Treatment for Iliotibial Band Syndrome
To treat iliotibial band syndrome you will first have to rest your knee and ice it to get the swelling and pain to subside. Ice it in 20-minute intervals. You also may need a corticosteroid shot and anti-inflammatory medications. Once your knee is feeling better, begin physical therapy to nurse it back to health. This therapy will focus on stretching the iliotibial band and strengthening the gluteus medius muscle in your hip, which supports the iliotibial band. If treatment fails, you may need surgery to release the iliotibial band where it crosses the knee.
Meralgia paresthetica is when a major nerve in your thigh is compressed. The nerve is the lateral femoral cutaneous nerve.
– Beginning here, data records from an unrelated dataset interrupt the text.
import Summits.HodgeConjecture.HodgeConjecture.Cruxes.BlochSeedDiscOne.BoxCap
import Summits.HodgeConjecture.HodgeConjecture.Cruxes.BlochSeedDiscOne.ShellThreeFloorB
import Summits.HodgeConjecture.HodgeConjecture.Cruxes.BlochSeedDiscOne.SigmaH

/-!
# ShellGenericPlate — the moment ∕ BOXCAP mass plate at EVERY shell, over an ABSTRACT cell functional, binders DISPLAYED (anomaly g18, v2)

`line stmt-HodgeConjecture-18881 Cruxes/BlochSeedDiscOne/Lines/birth.lean 814a6a70c14e831a stub_rung_pad4_seedAt`
Seat: plan-lens-HodgeAV-anomaly g18 (planner, lens «anomaly», director-hodge req-36; claim-free, evidence-only).  Census row of record
◇₈ r3 j305149 (bc5-plan g8), ◇₁₀ G₁ j308425 — unchanged: CENSUS-NEUTRAL letter-model arithmetic.  **Nothing here is proved toward HC ∕
HC_CM ∕ HC_AV ∕ H2 ∕ 18881 ∕ 30548**; `Nonex 14 199 8` stays REFUTED as typed; letters ≠ sheaves ≠ SEED.  KERNEL STATEMENTS ONLY — no
`sorry`, no new axiom, no `instance`, no `notation`, no `decide`, no `native_decide`.  Imports only HUB-BUILT modules (`BoxCap` v3,
`ShellThreeFloorB`, `SigmaH`).

## What this file is
Dual g17's shell-3 plate `ShellThreeClosed.shell3_empty_of_binders` closes shell 3 from three displayed binders (B), (Bu), (M2 = every N
cell hubbed) through the chain (P1) `9·S + 8·HF ≤ 8·M` — (P2)(P3) `S ≥ 24`, `16·S ≤ (S − 8)·HF` (negation g22, `BoxCap` §6) — (P4)
`M ≥ 51` — (P0) `M ≤ 50`.  Of these ONLY (P1) is shell-3-specific (dual derives it from the co-level-`≤ 2` KIND TABLE of `ShellThreeFloorB`).
This file derives (P1) at EVERY shell from a MOMENT LAW of slope `18` for an arbitrary integer cell functional `φ : Cell → ℤ` — the two
properties of `φ` that are used are DISPLAYED as hypotheses:

* (Φax)  `AxisVanishing φ`   — `φ c = 0` on every AXIS cell (`x_f = 0 ∨ y_f = 0` at every slot);
* (Φ18)  `MomentLaw φ h D`   — `Σ_P m·φ = Σ_N m·φ + 18·(−E_h D)`;

and so are the four binders on the design:

* (M1) `BoxCap.NHubbed h D`        — every supported N cell carries the hub letter `(h; 0, 0)`              [= dual's (M2)];
* (M2) `BoxCap.HubfreePAxis h D`   — every hub-free supported P cell is an AXIS cell                          [⇐ (B)+(Bu) at shell 3];
* (ΦP) `PhiSignP φ h D`            — every supported HUB-BEARING P cell has `φ ≤ 16`;
* (ΦN) `PhiSignN φ D`              — every supported N cell has `0 ≤ φ`.

THE INTENDED INSTANCE is `φ := NineEighthsIdentity.phi16Z` (= `16·Φ′`, anomaly g17, tree module accepted 2026-08-31 06:33Z): there
(Φax) is `NineEighthsIdentity.phi16Z_axis` and (Φ18) is `NineEighthsIdentity.pmoment_eq hD h1` (the NINE-EIGHTHS IDENTITY, every height,
every shell, hypotheses `D.OnAlphabet h`, `D.A1` only), so for `φ = phi16Z` the two functional hypotheses DISAPPEAR and (ΦP)∕(ΦN) are the
Φ′-SIGN LAWS of the memo (`K_s-P := {H-bearing shapes with 16Φ′ > 16}` unsupported on P, `K_s-N := {16Φ′ < 0}` unsupported on N).  That
three-line instantiation is the companion file `ShellGenericPlateNE.lean` (lands when the hub has built `NineEighthsIdentity`; this file
does not import it so that it elaborates on the farm today).

THEOREMS (all `φ`-generic): `pointwise_P`; `nine_S_add_eight_HF_le` ((P1) at every shell: (M1)(M2)(ΦP)(ΦN)(Φax)(Φ18) ⟹
`9·S + 8·HF ≤ 8·M`, `S = Σ_P m·ρ_h = −E_h`, `HF = Σ_P m·[ρ_h > 0]`, `M = Σ_P m`); `fiftyone_le` ((P4), integer arithmetic, = dual's
`ShellThreeClosed.fiftyone_le`, re-proved here in five lines because that module's hub build is pending — cite dual's); `pmass_ge_51_of_phiSign`
(+ (A1), `μ ≠ 0` ⟹ `51 ≤ M` via negation's (P2)(P3)); `pmass_le_fifty` ((P0) from the budget clause of any `σ ≥ 28·copies` and PortHall₈ —
= dual's `ShellThreeClosed.pmass_le_fifty`, same remark); `shell_empty_of_phiSign` ∕ `_sigmaH` ∕ `shell_empty_of_binders` (⟹ `False`);
§4 the TOLERANT plate `pmass_ge_51_of_phiSignT` ∕ `shell_empty_of_phiSignT` ((ΦP) weakened to `φ ≤ T`, any `0 ≤ T ≤ 20`, given the
displayed pen laws (S3) `32 ≤ S` and `8 ∣ S`; `fiftyone_le_tol`; at `T = 21` the arithmetic fails at `S = 32`, so `20` is the exact slack).
No ring ∕ shell hypothesis anywhere: the shell enters only through WHO discharges (M1), (M2), (ΦP), (ΦN).

## What the mass LPs say about the binders (memo `SHELL-CORE-v1-anomaly-g17.md` v1.3.1; bus RESULT-1 of g18 l.14619)
With all four binders the exact type-mass LP floor is `65 = 9·40∕8 + 20` at `s = 4` and `s = 5` (= this plate's arithmetic at `S = 40`).
(ΦP)∕(ΦN) need not hold in full: at `s = 4` the shapes with `16 < 16Φ′ ≤ 20` may live (floor 61.48), at `s = 5` too (56.35) — §4.  (M2) is
load-bearing: priced instead by negation's general box laws (`BoxCap` §7) plus clause-2, the (M1₄)-only READING-β floor on extremal's
run-1+1c dead world is `405∕8 = 50.625 @ S = 72` (strict by `5∕8`), and from `s = 6` on the hub-free shapes `u³X` with `X` near-diagonal of
co-level `≥ 6` defeat every mass law in hand at large `S`: the door ∕ a family lemma must supply (M2) there.
-/

set_option linter.dupNamespace false
set_option autoImplicit false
It runs along your outer thigh through your groin and pelvis. The repetitive movement of running can cause muscle swelling or pressure, which can squeeze the nerve. Hip injury and weight gain also can cause compression on the nerve. The compression results in meralgia paresthetica, which brings on pain and burning in the outer thigh.
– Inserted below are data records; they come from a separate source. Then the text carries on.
import Literature.NumberTheory.EllipticCurves.Rank1Residual.Typed.X5DescentItemConverse
import HarnessLib

/-!
# X5 (p = 2): on a `#Ш[2] = 4` row, `BSD(E, 2)` ⟺ ONE Selmer item — the kernel equivalence

Support file for the BSD rank-≤ 1 residual programme, class X5 (`p = 2`), unit `b2b-bsdres-sha-1`
(gen 6). Honest framing: prove what is provable now; shrink each hard class to its core with data;
no claim beyond stated classes. Everything here is proved; the named facts entering are
Gross–Zagier–Kolyvagin (`hGZK`) and the Cassels–Tate pairing bsd.S18 (`hCT`), as hypotheses.
Nothing is claimed for any curve.

`X5DescentAnyLevel` (item ⟹ datum ⟹ `BSD(E, 2)`) and `X5DescentItemConverse` (datum ⟹ item) are
joined with the tree's `X5.descentCertificateAt_of_bsdp_two` (`BSD(E, 2)` ⟹ SOME datum) to give,
for a curve of analytic rank `≤ 1` with `#E(ℚ)[2] = 2^t`, `#Sel^(2)(E/ℚ) = 2^(r_an+t+2)`
(`#Ш[2] = 4`), every `2^k`-Selmer class lifting one level (`Ш[2^k] ⊆ 2Ш`) and `ord₂ #Ш_an = 2(k+1)`:

  `BSD(E, 2)` **iff** SOME `s ∈ Sel^(2^(k+1))(E/ℚ)` lies outside `[2]_* Sel^(2^(k+2))(E/ℚ)`

(`X5.bsdp_two_iff_exists_selmer_item_level`). The step `BSD(E, 2) ⟹ Ш[2^(k+2)] = Ш[2^(k+1)]`
(`stable_of_certificate_level`, `X5.stable_level_of_bsdp_two`) compares the datum's level with
`k + 1` through the counts (`#Ш[2^(k+1)] = 4^(k+1)` by the lifting line; a datum at a higher level
has the same cardinality, so the torsion subgroups coincide; at a lower level stabilisation
propagates upward). On the two lower-bound-only rows of the census (19074h1/h2, `k = 2`) the typed
OPEN item is therefore EXACTLY `BSD(E, 2)` granted GZK and bsd.S18 — no claim is made about it.

References: Silverman, *AEC* (2009), Thm. X.4.2, Thm. X.4.14; Cassels (1962), Arithmetic IV,
Thm. 1.1; Cassels (1998), §1; Stamminger (2005), Thm. 6.2.2; Miller (2011), Def. 1.1.
-/

noncomputable section

open scoped Classical
open scoped AddSubgroup

open WeierstrassCurve Literature.NumberTheory.EllipticCurves
  Literature.NumberTheory.EllipticCurves.Rank1Residual
  Literature.GroupTheory.FiniteAbelian

namespace Literature.NumberTheory.EllipticCurves.Rank1Residual.Typed

/-! ### §1 Algebra: a datum at ANY level pins the stabilisation at the counted level -/

section Algebra

variable {A : Type*} [AddCommGroup A]

/-- `2^(j+1) • v = 2^j • (2 • v)` (content-free private helper). [folklore] -/
private theorem two_pow_succ_smul₁₀ (j : ℕ) (v : A) : 2 ^ (j + 1) • v = 2 ^ j • (2 • v) := by
  rw [smul_smul, pow_succ]

/-- `2^(a+j) • x = 2^j • (2^a • x)` (content-free private helper). [folklore] -/
private theorem two_pow_add_smul₁₀ (a j : ℕ) (x : A) : 2 ^ (a + j) • x = 2 ^ j • (2 ^ a • x) := by
  rw [smul_smul, ← pow_add, add_comm]

/-- **Stabilisation propagates upward**: `A[2^(k'+1)] = A[2^k']` ⟹ `A[2^(k'+j)] = A[2^k']` for every
`j`. [cite: SilvermanAEC2009, Thm. X.4.14] [cite: Miller2011LMS, Def. 1.1] -/
theorem two_pow_smul_eq_zero_of_stable {k' : ℕ}
    (hstab : ∀ x : A, 2 ^ (k' + 1) • x = 0 → 2 ^ k' • x = 0) :
    ∀ (j : ℕ) (x : A), 2 ^ (k' + j) • x = 0 → 2 ^ k' • x = 0 := by
  intro j
  induction j with
  | zero => intro x hx; simpa using hx
  | succ j ih =>
    intro x hx
    rw [← add_assoc, two_pow_succ_smul₁₀] at hx
    have h := ih (2 • x) hx
    apply hstab
    rw [two_pow_succ_smul₁₀]
    exact h

/-- **A datum at ANY level `k'` with `#A[2^k'] = 2^m = #A[2^(k+1)]` gives the stabilisation at level
`k + 1`**: if `k' ≤ k + 1`, stabilisation propagates upward; if `k' ≥ k + 2`, then
`A[2^(k+1)] ≤ A[2^(k+2)] ≤ A[2^k']` with the outer two of the same finite cardinality, so all three
coincide. [cite: SilvermanAEC2009, Thm. X.4.2(a), Thm. X.4.14] [cite: Miller2011LMS, Def. 1.1] -/
theorem stable_of_certificate_level {k k' m : ℕ}
    (hstab' : ∀ x : A, 2 ^ (k' + 1) • x = 0 → 2 ^ k' • x = 0)
    (hcard' : Nat.card (A[(2 ^ k' : ℕ)]) = 2 ^ m) (hcard : Nat.card (A[(2 ^ (k + 1) : ℕ)]) = 2 ^ m) :
    ∀ z : A, 2 ^ (k + 2) • z = 0 → 2 ^ (k + 1) • z = 0 := by
  intro z hz
  rcases le_or_gt k' (k + 1) with hle | hlt
  · obtain ⟨j, hj⟩ := Nat.exists_eq_add_of_le hle
    have hz' : 2 ^ (k' + (j + 1)) • z = 0 := by
      have e : k' + (j + 1) = k + 2 := by omega
      rw [e]; exact hz
    have h0 := two_pow_smul_eq_zero_of_stable hstab' (j + 1) z hz'
    rw [hj, two_pow_add_smul₁₀, h0, smul_zero]
  · have hmemk : ∀ x : A, x ∈ A[(2 ^ k' : ℕ)] ↔ 2 ^ k' • x = 0 := fun x =>
      AddSubgroup.torsionBy.nsmul_iff (n := 2 ^ k')
    have hmemS : ∀ x : A, x ∈ A[(2 ^ (k + 1) : ℕ)] ↔ 2 ^ (k + 1) • x = 0 := fun x =>
      AddSubgroup.torsionBy.nsmul_iff (n := 2 ^ (k + 1))
    have hle : A[(2 ^ (k + 1) : ℕ)] ≤ A[(2 ^ k' : ℕ)] := by
      intro x hx
      rw [hmemS] at hx
      rw [hmemk]
      have e : k' = (k + 1) + (k' - (k + 1)) := by omega
      rw [e, two_pow_add_smul₁₀, hx, smul_zero]
    haveI : Finite (A[(2 ^ k' : ℕ)]) := Nat.finite_of_card_ne_zero (by rw [hcard']; positivity)
    have heq : A[(2 ^ (k + 1) : ℕ)] = A[(2 ^ k' : ℕ)] :=
      AddSubgroup.eq_of_le_of_card_ge hle (by rw [hcard, hcard'])
    have hzmem : z ∈ A[(2 ^ k' : ℕ)] := by
      rw [hmemk]
      have e : k' = (k + 2) + (k' - (k + 2)) := by omega
      rw [e, two_pow_add_smul₁₀, hz, smul_zero]
    rw [← heq, hmemS] at hzmem
    exact hzmem

end Algebra

/-! ### §2 `Ш(E/ℚ)` and the Selmer groups: the equivalence -/

section Sha

variable (W : WeierstrassCurve ℚ) [W.IsElliptic] [W.IsGloballyMinimal]

omit [W.IsElliptic] [W.IsGloballyMinimal] in
/-- **`BSD(E, 2)` ⟹ the stabilisation at the counted level.** On a finite `Ш` with `#Ш[2] = 4`,
`Ш[2^k] ⊆ 2Ш` (so `#Ш[2^(k+1)] = 4^(k+1)`) and `ord₂ #Ш_an = 2(k+1)`: `BSD(E, 2)` (through the
tree's `X5.descentCertificateAt_of_bsdp_two`: a datum at SOME level) forces
`Ш[2^(k+2)] = Ш[2^(k+1)]`. [cite: Miller2011LMS, Def. 1.1] [cite: SilvermanAEC2009, Thm. X.4.2(a)] -/
theorem X5.stable_level_of_bsdp_two {k : ℕ} [Finite W.sha] (hbsd : BSDp W 2)
    (h2 : Nat.card (AddSubgroup.torsionBy W.sha 2) = 4)
    (hdiv : ∀ y : W.sha, 2 ^ k • y = 0 → ∃ x : W.sha, 2 • x = y)
    {q : ℚ} (hq : shaAn W = (q : ℂ)) (hv : padicValRat 2 q = ((2 * (k + 1) : ℕ) : ℤ)) :
    ∀ z : W.sha, 2 ^ (k + 2) • z = 0 → 2 ^ (k + 1) • z = 0 := by
  obtain ⟨k', m, hstab', hcard', q', hq', hv'⟩ := X5.descentCertificateAt_of_bsdp_two W hbsd
  have hqq : q' = q := by
    have e : ((q' : ℂ)) = (q : ℂ) := by rw [← hq', hq]
    exact_mod_cast e
  subst hqq
  have hm : m = 2 * (k + 1) := by
    have e : (m : ℤ) = ((2 * (k + 1) : ℕ) : ℤ) := by rw [← hv', hv]
    exact_mod_cast e
  subst hm
  have hcount : Nat.card ((W.sha)[(2 ^ (k + 1) : ℕ)]) = 2 ^ (2 * (k + 1)) := by
    rw [card_torsionBy_two_pow_of_two_divisible (by simpa using h2) hdiv, pow_mul]; norm_num
  exact stable_of_certificate_level hstab' hcard' hcount

/-- **THE KERNEL EQUIVALENCE on a `#Ш[2] = 4` row.** Granted GZK (`hGZK`) and bsd.S18 (`hCT`): for
a curve of analytic rank `≤ 1` with `#E(ℚ)[2] = 2^t`, `#Sel^(2)(E/ℚ) = 2^(r_an+t+2)`, every
`2^k`-Selmer class lifting to `Sel^(2^(k+1))(E/ℚ)`, and `ord₂ #Ш_an = 2(k+1)`:
`BSD(E, 2)` **iff** SOME `s ∈ Sel^(2^(k+1))(E/ℚ)` lies outside `[2]_* Sel^(2^(k+2))(E/ℚ)`.
On the lower-bound-only census rows (19074h1/h2, `k = 2`, all listed hypotheses certified) the
typed OPEN item is thus exactly `BSD(E, 2)`; nothing is claimed about it.
[cite: SilvermanAEC2009, Thm. X.4.2(a), Thm. X.4.14; Cassels1962ArithmeticIV, Thm. 1.1; Cassels1998, §1; Stamminger2005, Thm. 6.2.2; Miller2011LMS, Def. 1.1] -/
theorem X5.bsdp_two_iff_exists_selmer_item_level {k : ℕ}
    (hGZK : rank_eq_analyticRank_of_analyticRank_le_one)
    (hCT : WeierstrassCurve.exists_casselsTate_pairing (K := ℚ)) (hr : W.analyticRank ≤ 1) {t : ℕ}
    (ht : Nat.card (AddSubgroup.torsionBy W.toAffine.Point 2) = 2 ^ t)
    (hSel : Nat.card (W.selmerGroup 2) = 2 ^ (W.analyticRank + t + 2))
    (hF : ∀ s : W.selmerGroup (2 ^ k : ℕ), ∃ z : W.selmerGroup (2 ^ (k + 1) : ℕ),
      W.selmerZSMul 2 (two_pow_succ_dvd_mul_two k) z = s)
    {q : ℚ} (hq : shaAn W = (q : ℂ)) (hv : padicValRat 2 q = ((2 * (k + 1) : ℕ) : ℤ)) :
    BSDp W 2 ↔ ∃ s : W.selmerGroup (2 ^ (k + 1) : ℕ), ¬ ∃ z : W.selmerGroup (2 ^ (k + 2) : ℕ),
      W.selmerZSMul 2 (two_pow_succ_dvd_mul_two (k + 1)) z = s := by
  haveI : Finite W.sha := (hGZK W hr).2
  have h2 := X5.card_sha_two_of_card_selmerTwo W (hGZK W hr).1 ht hSel
  refine ⟨fun hbsd => X5.exists_not_mem_selmer_of_stable_level W h2 hF
      (X5.stable_level_of_bsdp_two W hbsd h2 (X5.two_divisible_of_selmer_lift_level W hF) hq hv),
    fun hs => ?_⟩
  obtain ⟨s, hs⟩ := hs
  exact X5.bsdp_two_of_selmer_item_level W hGZK hCT hr ht hSel hF hs hq hv

end Sha

end Literature.NumberTheory.EllipticCurves.Rank1Residual.Typed

end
Treatment for Meralgia Paresthetica
Treatment for meralgia paresthetica focuses on relieving pressure to the lateral femoral nerve. Surgery to release the nerve is rare. Usually, you need a corticosteroid injection to reduce swelling as well as a break from the activity that is causing the compression, in this case running, until your leg feels better. If you've gained weight, you may have to lose some pounds to make the pain go away. Otherwise, treatment involves physical therapy to strengthen the muscles in the hip and leg.